_Exercise brief_: Return, exactly and in full, the lines of the records below starting at the one with "d_even_mem_signedLocalPointsOfEmb_one W κ ι d hd htr j" and ending at the one with "have hclo_2j := closure_orbit_le_signedLocalPointsOfEmb", and no other lines.

------------------------------------------------------------------------

/-! ## §3 CYC⁺ from the Honda system -/

/-- **CYC⁺ at the even layers from a Honda system** (Kobayashi Prop. 8.12 i) READ on the `ℤ_p`-tower, modulo `p`): under
(NT), (IDX), (L), (TR), (GEN), (GEN₀), for every `j` and every `x ∈ E⁺(K_{2j}·K_v)` there are `B` in the span of the
`Γ_{K_v}`-orbit of `d_{2j}` and `b ∈ E⁺(K_{2j}·K_v)` with `x = B + p • b`. [cite: Kobayashi2003, Prop. 8.12 (pp. 17–18)] -/
theorem plusCyclic_even_of_honda
    (hnt : ∀ P ∈ localTowerPointsOfEmb κ ι W, p • P = 0 → P = 0)
    (hidx : ∀ m : ℕ, ((localLayerSubgroupOfEmb κ ι (m + 1)).subgroupOf (localLayerSubgroupOfEmb κ ι m)).index = p)
    (d : ℕ → localPoints W E) (hd : ∀ m, d m ∈ localLayerPointsOfEmb κ ι W m)
    (htr : ∀ m, localTraceOfEmb κ ι W (m + 1) (m + 2) (d (m + 2)) = -d m)
    (hgen : ∀ m : ℕ, 1 ≤ m → ∀ P ∈ localLayerPointsOfEmb κ ι W m,
      ∃ B ∈ AddSubgroup.closure (Set.range fun σ : Field.absoluteGaloisGroup E ↦ σ • d m),
        ∃ P' ∈ localLayerPointsOfEmb κ ι W (m - 1), ∃ R ∈ localLayerPointsOfEmb κ ι W m, P = B + P' + p • R)
    (hgen0 : ∀ P ∈ localLayerPointsOfEmb κ ι W 0, ∃ a : ℤ, ∃ R ∈ localLayerPointsOfEmb κ ι W 0, P = a • d 0 + p • R) :
    ∀ j : ℕ, ∀ x ∈ signedLocalPointsOfEmb κ ι W 1 (2 * j),
      ∃ B ∈ AddSubgroup.closure (Set.range fun σ : Field.absoluteGaloisGroup E ↦ σ • d (2 * j)),
        ∃ b ∈ signedLocalPointsOfEmb κ ι W 1 (2 * j), x = B + p • b := by
  intro j
  induction j with
  | zero =>
    intro x hx
    rw [Nat.mul_zero, signedLocalPointsOfEmb_zero] at hx ⊢
    obtain ⟨a, R, hR, hxa⟩ := hgen0 x hx
    have h1 : d 0 ∈ Set.range (fun σ : Field.absoluteGaloisGroup E ↦ σ • d 0) := ⟨1, one_smul _ _⟩
    exact ⟨a • d 0, AddSubgroup.zsmul_mem _ (AddSubgroup.subset_closure h1) _, R, hR, hxa⟩
  | succ j ih =>
    intro x hx
    -- notation: `n = 2j+2`, the plus group at `n`, saturation and stability facts
    have hn : 2 * (j + 1) = 2 * j + 2 := by ring
    rw [hn] at hx ⊢
    have hdn : d (2 * j + 2) ∈ signedLocalPointsOfEmb κ ι W 1 (2 * j + 2) := by
      have := d_even_mem_signedLocalPointsOfEmb_one W κ ι d hd htr (j + 1); rwa [hn] at this
    have hd2j : d (2 * j) ∈ signedLocalPointsOfEmb κ ι W 1 (2 * j) :=
      d_even_mem_signedLocalPointsOfEmb_one W κ ι d hd htr j
    have hmono : signedLocalPointsOfEmb κ ι W 1 (2 * j) ≤ signedLocalPointsOfEmb κ ι W 1 (2 * j + 2) :=
      signedLocalPointsOfEmb_mono κ ι W 1 (by omega)
    have hAMn : signedLocalPointsOfEmb κ ι W 1 (2 * j + 2) ≤ localLayerPointsOfEmb κ ι W (2 * j + 2) :=
      signedLocalPointsOfEmb_le κ ι W 1 _
    have hMnM : localLayerPointsOfEmb κ ι W (2 * j + 2) ≤ localTowerPointsOfEmb κ ι W :=
      localLayerPointsOfEmb_le_localTowerPointsOfEmb κ ι W _
    have hclo_n := closure_orbit_le_signedLocalPointsOfEmb W κ ι 1 (2 * j + 2) hdn
    have hclo_2j := closure_orbit_le_signedLocalPointsOfEmb W κ ι 1 (2 * j) hd2j
    -- `d_{2j} = -Tr d_n` lies in the orbit span of `d_n`
    have hd2j_orbit : d (2 * j) ∈ AddSubgroup.closure
        (Set.range fun σ : Field.absoluteGaloisGroup E ↦ σ • d (2 * j + 2)) := by
      have h := localTraceOfEmb_mem_closure_orbit W κ ι (2 * j + 1) (2 * j + 2) (d (2 * j + 2))
      rw [htr (2 * j)] at h
      have := AddSubgroup.neg_mem _ h
      rwa [neg_neg] at this
    have horbit_le := closure_orbit_le_of_mem W (d (2 * j + 2)) hd2j_orbit
    -- the trace on points of the layer `n-1` is multiplication by `p`
    have htrp : ∀ Q ∈ localLayerPointsOfEmb κ ι W (2 * j + 1),
        localTraceOfEmb κ ι W (2 * j + 1) (2 * j + 2) Q = p • Q := fun Q hQ ↦ by
      rw [localTraceOfEmb_apply_of_mem_lower κ ι W (2 * j + 1) (2 * j + 2) hQ, hidx (2 * j + 1)]
    -- (GEN) for `x`
    obtain ⟨B, hB, P', hP', R, hR, hxe⟩ := hgen (2 * j + 2) (by omega) x (hAMn hx)
    rw [show 2 * j + 2 - 1 = 2 * j + 1 by omega] at hP'
    have hTrR : localTraceOfEmb κ ι W (2 * j + 1) (2 * j + 2) R ∈ localLayerPointsOfEmb κ ι W (2 * j + 1) :=
      localTraceOfEmb_mem_of_mem κ ι W (2 * j + 1) (2 * j + 2) hR
    -- `R' := p R − Tr R ∈ E⁺_n`
    set R' : localPoints W E := p • R - localTraceOfEmb κ ι W (2 * j + 1) (2 * j + 2) R with hR'def
    have hR'top : localTraceOfEmb κ ι W (2 * j + 1) (2 * j + 2) R' = 0 := by
      rw [hR'def, map_sub, map_nsmul, htrp _ hTrR, sub_self]
    have hR'n : R' ∈ localLayerPointsOfEmb κ ι W (2 * j + 2) :=
      sub_mem (AddSubgroup.nsmul_mem _ hR _) (localLayerPointsOfEmb_mono κ ι W (by omega) hTrR)
    have hR'plus : R' ∈ signedLocalPointsOfEmb κ ι W 1 (2 * j + 2) := by
      rw [mem_signedLocalPointsOfEmb_one_iff]
      refine ⟨hR'n, fun m hm heven ↦ ?_⟩
      have hm' : m + 1 ≤ 2 * j + 1 := by obtain ⟨i, hi⟩ := heven; omega
      have hR'fix : R' ∈ localFixedPointsOfEmb ι W (κ.layerSubgroup (2 * j + 2)) := hR'n
      have hR'top' : localPairTraceOfEmb ι W (κ.layerSubgroup (2 * j + 1)) (κ.layerSubgroup (2 * j + 2)) R' = 0 := by
        have := hR'top; rwa [localTraceOfEmb_eq_localPairTraceOfEmb] at this
      rw [localTraceOfEmb_eq_localPairTraceOfEmb,
        localPairTraceOfEmb_trans ι W (κ.layerSubgroup_antitone hm')
          (κ.layerSubgroup_antitone (show 2 * j + 1 ≤ 2 * j + 2 by omega)) hR'fix,
        hR'top', map_zero]
      exact AddSubgroup.zero_mem _
    have hpR : p • R = R' + localTraceOfEmb κ ι W (2 * j + 1) (2 * j + 2) R := by rw [hR'def, sub_add_cancel]
    -- `P'' := P' + Tr R ∈ E⁺_n ∩ M_{n-1} = E⁺_{2j}`
    have hP''plus : P' + localTraceOfEmb κ ι W (2 * j + 1) (2 * j + 2) R ∈ signedLocalPointsOfEmb κ ι W 1 (2 * j) := by
      have h1 : P' + localTraceOfEmb κ ι W (2 * j + 1) (2 * j + 2) R = x - B - R' := by
        rw [hxe, hpR]; abel
      have h2 : P' + localTraceOfEmb κ ι W (2 * j + 1) (2 * j + 2) R ∈ signedLocalPointsOfEmb κ ι W 1 (2 * j + 2) := by
        rw [h1]; exact sub_mem (sub_mem hx (hclo_n hB)) hR'plus
      have h3 : P' + localTraceOfEmb κ ι W (2 * j + 1) (2 * j + 2) R ∈ signedLocalPointsOfEmb κ ι W 1 (2 * j + 1) :=
        mem_signedLocalPointsOfEmb_of_mem_layer W κ ι hnt 1 (by omega) h2 (add_mem hP' hTrR)
      exact signedLocalPointsOfEmb_one_odd_le W κ ι hnt j h3
    obtain ⟨B₂, hB₂, b₂, hb₂, hP''e⟩ := ih _ hP''plus
    -- `R' ∈ p • E⁺_n + ⟨Γ·d_{2j}⟩`: (GEN) for `R`
    obtain ⟨B₃, hB₃, Q, hQ, R₃, hR₃, hRe⟩ := hgen (2 * j + 2) (by omega) R hR
    rw [show 2 * j + 2 - 1 = 2 * j + 1 by omega] at hQ
    have hTrB₃ : localTraceOfEmb κ ι W (2 * j + 1) (2 * j + 2) B₃ ∈
        AddSubgroup.closure (Set.range fun σ : Field.absoluteGaloisGroup E ↦ σ • d (2 * j)) :=
      localTraceOfEmb_mem_closure_orbit_of_traceRel W κ ι (2 * j) (hd (2 * j + 2)) (htr (2 * j)) hB₃
    set T : localPoints W E := B₃ + p • R₃ - localTraceOfEmb κ ι W (2 * j + 1) (2 * j + 2) R₃ with hTdef
    have hTR' : R' = p • T - localTraceOfEmb κ ι W (2 * j + 1) (2 * j + 2) B₃ := by
      have hTrRe : localTraceOfEmb κ ι W (2 * j + 1) (2 * j + 2) R =
          localTraceOfEmb κ ι W (2 * j + 1) (2 * j + 2) B₃ + p • Q +
            p • localTraceOfEmb κ ι W (2 * j + 1) (2 * j + 2) R₃ := by
        rw [hRe, map_add, map_add, map_nsmul, htrp Q hQ]
      rw [hR'def, hTrRe, hTdef, hRe, smul_sub, smul_add, smul_add, smul_add]
      abel
    have hTM : T ∈ localTowerPointsOfEmb κ ι W :=
      hMnM (sub_mem (add_mem ((hclo_n.trans hAMn) hB₃) (AddSubgroup.nsmul_mem _ hR₃ _))
        (localLayerPointsOfEmb_mono κ ι W (by omega) (localTraceOfEmb_mem_of_mem κ ι W _ _ hR₃)))
    have hTplus : T ∈ signedLocalPointsOfEmb κ ι W 1 (2 * j + 2) := by
      refine mem_signedLocalPointsOfEmb_of_nsmul_mem W κ ι hnt 1 (2 * j + 2) hTM ?_
      have e : p • T = R' + localTraceOfEmb κ ι W (2 * j + 1) (2 * j + 2) B₃ := by rw [hTR', sub_add_cancel]
      rw [e]; exact add_mem hR'plus (hmono (hclo_2j hTrB₃))
    -- assemble
    refine ⟨B + B₂ - localTraceOfEmb κ ι W (2 * j + 1) (2 * j + 2) B₃, ?_, b₂ + T, add_mem (hmono hb₂) hTplus, ?_⟩
    · exact sub_mem (add_mem hB (horbit_le hB₂)) (horbit_le hTrB₃)
    · calc x = B + (P' + localTraceOfEmb κ ι W (2 * j + 1) (2 * j + 2) R) + R' := by rw [hxe, hpR]; abel
        _ = B + (B₂ + p • b₂) + (p • T - localTraceOfEmb κ ι W (2 * j + 1) (2 * j + 2) B₃) := by rw [hP''e, hTR']
        _ = B + B₂ - localTraceOfEmb κ ι W (2 * j + 1) (2 * j + 2) B₃ + p • (b₂ + T) := by rw [smul_add]; abel
import Literature.NumberTheory.LFunctions.WeilTwoPrimeOddMarginHBase
import Literature.NumberTheory.LFunctions.WeilTwoPrimeOddMarginHDataP22
import Literature.NumberTheory.LFunctions.WeilBlockRowsPZ
import Literature.NumberTheory.LFunctions.WeilBlockRowsFast
import HarnessLib

/-!
# Two-prime odd-margin certificate H: dominance of rows 67–67 of `R = S'_odd(κ') − UᵀU` (factored data)

`WeilCert.checkDomRowPZ` with the materialized block `weilCert23HPm`, the factored inverse `weilCert23HDn/weilCert23HLs` and the Bessel block `weilCert23HHp`, by `decide +kernel` row by row; converted to `checkDomRow` by `WeilCert.checkDomRow_of_PZ` in the assembly file. Pure proof file.
-/

noncomputable section

namespace Literature.NumberTheory.LFunctions

set_option maxHeartbeats 0 in
/-- Kernel check of the dominance of row 67 of `R` (certificate H, factored data). [folklore] -/
theorem checkDomRowPZ1_67_weilCert23H :
    weilCert23HBase.checkDomRowPZ weilCert23HPm weilCert23HDn weilCert23HLs weilCert23HHp weilCert23HKappa' 1 67 = true :=
  WeilCert.checkDomRowPZ_of_F (by decide) (by decide +kernel : weilCert23HBase.checkDomRowF weilCert23HPm weilCert23HDn weilCert23HLs weilCert23HHp weilCert23HKappa' 1 67 = true)


end Literature.NumberTheory.LFunctions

------------------------------------------------------------------------

_Solution below_:
      d_even_mem_signedLocalPointsOfEmb_one W κ ι d hd htr j
    have hmono : signedLocalPointsOfEmb κ ι W 1 (2 * j) ≤ signedLocalPointsOfEmb κ ι W 1 (2 * j + 2) :=
      signedLocalPointsOfEmb_mono κ ι W 1 (by omega)
    have hAMn : signedLocalPointsOfEmb κ ι W 1 (2 * j + 2) ≤ localLayerPointsOfEmb κ ι W (2 * j + 2) :=
      signedLocalPointsOfEmb_le κ ι W 1 _
    have hMnM : localLayerPointsOfEmb κ ι W (2 * j + 2) ≤ localTowerPointsOfEmb κ ι W :=
      localLayerPointsOfEmb_le_localTowerPointsOfEmb κ ι W _
    have hclo_n := closure_orbit_le_signedLocalPointsOfEmb W κ ι 1 (2 * j + 2) hdn
    have hclo_2j := closure_orbit_le_signedLocalPointsOfEmb W κ ι 1 (2 * j) hd2j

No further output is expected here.